Aim of the task =>
Skip all lines in the entries below that come before the one containing "(1719 / 1744), (3463". Repeat that line and the rest exactly.

+++ Listed records +++

import Mathlib
import HarnessLib
import Literature.NumberTheory.LFunctions.ZetaSubconvexity
import Literature.NumberTheory.LFunctions.CubicSumStructure
import Literature.NumberTheory.LFunctions.PartialSumsFourierCutoff
import Literature.NumberTheory.DiophantineApproximation.RationalsNearSeparatedPoints

/-!
# Bourgain's zeta sum `S = ∑_{M/2≤m≤M} e(T log(m/M))` cut into Huxley–Watt blocks: each block is a
# twisted incomplete cubic Gauss sum (PROVED)

Topic `Literature/NumberTheory/LFunctions`. First half of the Huxley–Watt reduction (3.4) of
J. Bourgain, *Decoupling, exponential sums and the Riemann zeta function*, J. AMS 30 (2017), §4
("By following … the steps of §4 in [H-W] that precede Equation (4.8) there …"), rebuilt for
`F = log` from the held exposition S. W. Graham–G. Kolesnik, *Van der Corput's Method of Exponential
Sums* (LMS LN 126, 1991), §7.7, (7.7.1)–(7.7.5), with the Huxley–Watt choice of the rational:

1. **Blocks** (`norm_bourgainSum_le_blocks`): `‖S‖ ≤ ∑_{k<K} ‖∑_{L<n≤L+ℓ} e(T log((m_k+n)/M))‖ + ℓ`,
   `m_k = ⌈M/2⌉ - 1 + kℓ - L` (`blockStart`), `K = (⌊M⌋+1-⌈M/2⌉)/ℓ` (`blockCount`).
2. **Taylor + Abel** (`norm_block_le`): `T log((m+n)/M) = T log(m/M) + θn + xn² + μn³ + E(n)` with
   `θ = T/m`, `x = -T/(2m²)`, `μ = T/(3m³)` (`log_block_phase_eq`), `|E'(y)| ≤ Ty³/m⁴`
   (`abs_logErr'_le`), so by the discrete Abel summation of `PartialSumsFourierCutoff.lean`
   `‖block‖ ≤ (1 + 2πT L₁³(L₁-L)/m⁴) max_{n₁} ‖∑_{L<n≤n₁} e(θn + xn² + μn³)‖`.
3. **The Huxley–Watt rational** (`leastDen`, `leastNum`, `qOf`, `aOf`): the least `q ≥ 1` with some
   `|x - a/q| ≤ η = 1/(20R²)`; then `q ≤ 10R² + 1` (`qOf_le`), `(a, q) = 1` (`isUnit_aOf`), and `x`
   is `η`-far from every rational of denominator `< q` (`farFromRationals_qOf`, the input of the
   counting lemmas of `RationalsNearSeparatedPoints.lean`).
4. **Completing the cube** (`cubic_phase_eq`, `sum_e_cubic_eq_cubicSum`): with `β = x - a/q`,
   `s = β/(3μ)`, `b = round(q(θ - 3μs²))`, `λ = (q(θ-3μs²) - b)/q` (`|qλ| ≤ 1/2`,
   `abs_mul_twist_le`), `θn + xn² + μn³ = μ(n+s)³ + λn + (an²+bn)/q - μs³`, hence
   `∑_{L<n≤n₁} e(θn + xn² + μn³) = e(-μs³) · cubicSum q a b μ s λ L n₁`
   (`Literature.NumberTheory.LFunctions.CubicSum.cubicSum` of `CubicSumStructure.lean`).

Result (`block_le_cubicSum`): every block of `S` is at most `(1 + 2πT L₁³ℓ/m⁴)` times
`‖cubicSum q a b μ s λ L n₁‖` for some `n₁ ∈ [L, L+ℓ]`, with the data
`(q, a, b, μ, s, λ) = (qOf, aOf, bOf, muOf, sOf, lamOf) T m R` satisfying `|s| ≤ m³/(20R²T)`
(`abs_sOf_le`), `|qλ| ≤ 1/2`, `(a, q) = 1`, `μ > 0` — i.e. the hypotheses of
`CubicSum.cubicSum_structure` / `CubicSum.cubicSum_airy` once `L, ℓ, R` are chosen as in Bourgain's
§4 (`L ≍ N = MT^{-2/7}`, `R² ≍ M³/(NT)`), which is done downstream.

Everything is PROVED; no named fact is introduced.

## References

* J. Bourgain, *Decoupling, exponential sums and the Riemann zeta function*, J. Amer. Math. Soc. 30
  (2017), 205–224 — §4, (3.2)–(3.4). [BourgainJAMS2017]
* S. W. Graham, G. Kolesnik, *Van der Corput's Method of Exponential Sums*, LMS Lecture Note Series
  126, Cambridge Univ. Press 1991 — §7.7, (7.7.1)–(7.7.5); Lemma 7.2. [GrahamKolesnik1991]
* M. N. Huxley, N. Watt, *Exponential sums and the Riemann zeta function*, Proc. London Math. Soc.
  (3) 57 (1988), 1–24 — §4, Steps 1–4. [HuxleyWatt1988]
-/

noncomputable section

open Real Complex Finset Set
open Literature.NumberTheory.LFunctions.PartialSums (norm_sum_Ioc_mul_le_abel sum_norm_sub_le_of_deriv)
open Literature.NumberTheory.LFunctions.CubicSum (cubicSum)
open Literature.NumberTheory.DiophantineApproximation (FarFromRationals exists_near_rational)

namespace Literature.NumberTheory.LFunctions
namespace LogSumBlocks

/-! ### Cutting a sum into blocks of equal length -/

/-- `∑_{a<m≤a+Kℓ} g(m) = ∑_{k<K} ∑_{a+kℓ<m≤a+(k+1)ℓ} g(m)`. [folklore] -/
theorem sum_Ioc_eq_sum_blocks {M : Type*} [AddCommMonoid M] (g : ℕ → M) (a ℓ K : ℕ) :
    ∑ m ∈ Finset.Ioc a (a + K * ℓ), g m =
      ∑ k ∈ Finset.range K, ∑ m ∈ Finset.Ioc (a + k * ℓ) (a + (k + 1) * ℓ), g m := by
  induction K with
  | zero => simp
  | succ K ih =>
    rw [Finset.sum_range_succ, ← ih]
    exact (Finset.sum_Ioc_consecutive g (by nlinarith) (by nlinarith)).symm

/-- A block as a sum over `n ∈ (L, L + ℓ]` of `g(m₀ + n)`, `m₀ = a + kℓ - L` (`L ≤ a`). [folklore] -/
theorem sum_block_eq_sum_shift {M : Type*} [AddCommMonoid M] (g : ℕ → M) {a L : ℕ} (hL : L ≤ a)
    (ℓ k : ℕ) :
    ∑ m ∈ Finset.Ioc (a + k * ℓ) (a + (k + 1) * ℓ), g m =
      ∑ n ∈ Finset.Ioc L (L + ℓ), g (a + k * ℓ - L + n) := by
  have key : Finset.Ioc (a + k * ℓ) (a + (k + 1) * ℓ) =
      (Finset.Ioc L (L + ℓ)).map (addLeftEmbedding (a + k * ℓ - L)) := by
    rw [Finset.map_add_left_Ioc, show (k + 1) * ℓ = k * ℓ + ℓ by ring]
    congr 1 <;> omega
  rw [key, Finset.sum_map]
  rfl

/-- **Block decomposition with a short remainder:** for `g` bounded by `1` in modulus, `1 ≤ ℓ`,
`1 ≤ A`, `L ≤ A - 1` and `K = (B + 1 - A)/ℓ`,
`‖∑_{A≤m≤B} g(m)‖ ≤ ∑_{k<K} ‖∑_{L<n≤L+ℓ} g(A - 1 + kℓ - L + n)‖ + ℓ`. [folklore] -/
theorem norm_sum_Icc_le_blocks (g : ℕ → ℂ) (hg : ∀ m, ‖g m‖ ≤ 1) {A B ℓ L : ℕ} (hℓ : 1 ≤ ℓ)
    (hA : 1 ≤ A) (hL : L ≤ A - 1) (hAB : A ≤ B + 1) :
    ‖∑ m ∈ Finset.Icc A B, g m‖ ≤
      ∑ k ∈ Finset.range ((B + 1 - A) / ℓ),
        ‖∑ n ∈ Finset.Ioc L (L + ℓ), g (A - 1 + k * ℓ - L + n)‖ + ℓ := by
  set K : ℕ := (B + 1 - A) / ℓ with hK
  set a : ℕ := A - 1 with ha
  have hKℓ : K * ℓ ≤ B + 1 - A := Nat.div_mul_le_self _ _
  have hmid : a ≤ a + K * ℓ := by omega
  have htop : a + K * ℓ ≤ B := by omega
  have hIcc : Finset.Icc A B = Finset.Ioc a B := by
    ext m; simp only [Finset.mem_Icc, Finset.mem_Ioc]; omega
  rw [hIcc, ← Finset.sum_Ioc_consecutive g hmid htop, sum_Ioc_eq_sum_blocks g a ℓ K]
  refine (norm_add_le _ _).trans (add_le_add ?_ ?_)
  · refine (norm_sum_le _ _).trans (le_of_eq ?_)
    refine Finset.sum_congr rfl fun k _ => ?_
    rw [sum_block_eq_sum_shift g hL ℓ k]
  · -- the remainder has `< ℓ` terms
    calc ‖∑ m ∈ Finset.Ioc (a + K * ℓ) B, g m‖ ≤ ∑ m ∈ Finset.Ioc (a + K * ℓ) B, ‖g m‖ := norm_sum_le _ _
      _ ≤ ∑ _m ∈ Finset.Ioc (a + K * ℓ) B, (1 : ℝ) := Finset.sum_le_sum fun m _ => hg m
      _ = ((B - (a + K * ℓ) : ℕ) : ℝ) := by rw [Finset.sum_const, Nat.card_Ioc, nsmul_eq_mul, mul_one]
      _ ≤ ℓ := by
          have : B - (a + K * ℓ) < ℓ := by
            have h1 : B + 1 - A - K * ℓ < ℓ := by
              rw [hK]
              have := Nat.lt_div_mul_add (a := B + 1 - A) (Nat.lt_of_lt_of_le Nat.zero_lt_one hℓ)
              -- `(B+1-A) < ((B+1-A)/ℓ) * ℓ + ℓ`... use mod
              have h2 := Nat.mod_lt (B + 1 - A) (Nat.lt_of_lt_of_le Nat.zero_lt_one hℓ)
              have h3 := Nat.div_add_mod (B + 1 - A) ℓ
              rw [Nat.mul_comm] at h3
              omega
            omega
          exact_mod_cast this.le

/-! ### Application to `S = ∑_{M/2 ≤ m ≤ M} e(T log(m/M))` -/

/-- The block starts `m_k = ⌈M/2⌉ - 1 + kℓ - L`. [folklore] -/
def blockStart (M : ℝ) (ℓ L k : ℕ) : ℕ := ⌈M / 2⌉₊ - 1 + k * ℓ - L

/-- The number of blocks `K = (⌊M⌋ + 1 - ⌈M/2⌉)/ℓ`. [folklore] -/
def blockCount (M : ℝ) (ℓ : ℕ) : ℕ := (⌊M⌋₊ + 1 - ⌈M / 2⌉₊) / ℓ
import Mathlib
import HarnessLib
import Summits.NavierStokesRegularity.NavierStokesRegularity.Theorems.TypeIQuarterGateScarEnvelopeTypeIForcedTsaiAlgCertF

/-!
# ARM B lane E-exact — a CERTIFIED POLYNOMIAL LEVEL FLOOR `floorCertT3K30` (τ = 3, degree 30)

`P(W) = Σ_k p_k W^k` designed (least-squares smooth step in the Chebyshev basis, then affine rescale) so that
`P ≤ 0` on `[0, W₁₀]` and `P ≤ 1` on `[W₁₀, 1]`, `W₁₀ = 9/109`, with the exact Taylor-shift certificate on
16 + 54 subintervals (`FloorCert.check`, replayed inside each row's `checkF`).  Captures ≈ 97–98 % of the
`B₁₀` enstrophy of the Type-I-tail witnesses (vs ≈ 91–94 % for the structural floor of v1).  Producer:
`pub-ns-dss/wall-extremal/arm-B/alg/floor_design.py` + `floor_cert.py`.  Nothing about NS regularity.
-/

set_option linter.dupNamespace false

namespace Summit.NavierStokesRegularity.NavierStokesRegularity.Cruxes.ScarEnvelopeTypeI.ForcedTsai

/-- Certified polynomial floor of degree 30 for `τ = 3` (`W₁₀ = 9/109`). -/
def floorCertT3K30 : FloorCert where
  p := [(-3161565077 / 98130765000), (239900181242 / 12266345625),
    (-71178118848667 / 12266345625), (8342960917565288 / 12266345625),
    (-103894822500021056 / 2453269125), (3973124420468896256 / 2453269125),
    (-101854922639421354752 / 2453269125), (619096356944278362112 / 817756375),
    (-5029738632316194095104 / 490653825), (261239771853878903701504 / 2453269125),
    (-92822433003851432329216 / 106663875), (13997914902246732284821504 / 2453269125),
    (-74775152187057717184036864 / 2453269125), (1646800668583603059369705472 / 12266345625),
    (-48293662783376713446326272 / 98130765), (6181926069060917904166354944 / 4088781875),
    (-47991746065646393545663184896 / 12266345625), (34984149985263740041876733952 / 4088781875),
    (-194282433070307110083937435648 / 12266345625), (60886209243161097539321593856 / 2453269125),
    (-134366995998208251297076871168 / 4088781875), (149801505969793695866456899584 / 4088781875),
    (-139796539130739901191635861504 / 4088781875), (64957988716675722822836813824 / 2453269125),
    (-41235470107369385047481122816 / 2453269125), (21084440315792565238144958464 / 2453269125),
    (-8466591595811534339773038592 / 2453269125), (34265337232889884941746176 / 32710255),
    (-554115523498268809398059008 / 2453269125), (75608734261606076423077888 / 2453269125),
    (-4906646862092618268934144 / 2453269125)]
  cuts0 := [0, (9 / 6976), (9 / 3488),
    (9 / 1744), (27 / 3488), (9 / 872),
    (27 / 1744), (9 / 436), (45 / 1744),
    (27 / 872), (9 / 218), (45 / 872),
    (27 / 436), (117 / 1744), (63 / 872),
    (135 / 1744), (9 / 109)]
  cuts1 := [(9 / 109), (97 / 872), (61 / 436),
    (269 / 1744), (563 / 3488), (147 / 872),
    (613 / 3488), (319 / 1744), (43 / 218),
    (369 / 1744), (197 / 872), (813 / 3488),
    (1651 / 6976), (3327 / 13952), (419 / 1744),
    (3377 / 13952), (1701 / 6976), (863 / 3488),
    (111 / 436), (469 / 1744), (247 / 872),
    (34 / 109), (569 / 1744), (297 / 872),
    (619 / 1744), (161 / 436), (347 / 872),
    (93 / 218), (397 / 872), (211 / 436),
    (447 / 872), (59 / 109), (497 / 872),
    (261 / 436), (547 / 872), (143 / 218),
    (597 / 872), (311 / 436), (647 / 872),
    (84 / 109), (697 / 872), (361 / 436),
    (747 / 872), (193 / 218), (1569 / 1744),
    (797 / 872), (1619 / 1744), (411 / 436),
    (1669 / 1744), (847 / 872), (3413 / 3488),
    (1719 / 1744), (3463 / 3488), (6951 / 6976),
    1]

end Summit.NavierStokesRegularity.NavierStokesRegularity.Cruxes.ScarEnvelopeTypeI.ForcedTsai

+++

Solution to the problem =>
    (1719 / 1744), (3463 / 3488), (6951 / 6976),
    1]

end Summit.NavierStokesRegularity.NavierStokesRegularity.Cruxes.ScarEnvelopeTypeI.ForcedTsai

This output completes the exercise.